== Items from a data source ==

import Summits.HubbardSuperconductivity.HubbardSuperconductivity.Theorems.AnisotropyChordTransferFibre3FinXDEvalW

/-!
# Route `AnisotropyChord` / H0 rotor rung: FIN per-`L` row-D (KT-2a″) cell facts, `L = 16`, cells 36–37

Kernel facts `xdCellAny0 16 (49/50) la lb aD = true` (in-kernel point tables, zero data; `decide +kernel`) for the combined-cell
grid of `L = 16` (g5 design, 1–2.5 % cells); assembled in `…FinXDSixteen`.  Prover seat `hubbard-h0-rotor-p3` g7; helper for piece A =
stmt-HubbardSuperconductivity-23918 of rung 19089 (`--supports`, helper class).  WHAT THIS IS NOT: nothing here proves superconductivity in the
Hubbard model (rotor TARGET as worded stays FALSE, g15 verdict); kernel facts for ONE hypothesis of ONE conditional reduction.  No sorry.
-/

set_option linter.dupNamespace false
set_option autoImplicit false

namespace Summit.HubbardSuperconductivity.HubbardSuperconductivity.Theorems.AnisotropyChord.Transfer.Fibre3

namespace FinXD

/-- cell 36 of `L = 16` (`cert`). [folklore] -/
theorem xd16_36 : xdCellAny0 16 (49/50 : ℚ) 525597807030327 538737752206086 (2/25 : ℚ) = true := by (rw [← xdCellAnyW0_eq]; decide +kernel)

/-- cell 37 of `L = 16` (`cert`). [folklore] -/
theorem xd16_37 : xdCellAny0 16 (49/50 : ℚ) 538737752206086 552206196011239 (2/25 : ℚ) = true := by (rw [← xdCellAnyW0_eq]; decide +kernel)

end FinXD

end Summit.HubbardSuperconductivity.HubbardSuperconductivity.Theorems.AnisotropyChord.Transfer.Fibre3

== Your objective ==
Please tally every line of the entries that holds "cells" and answer with that figure alone.

== Expected answer ==
2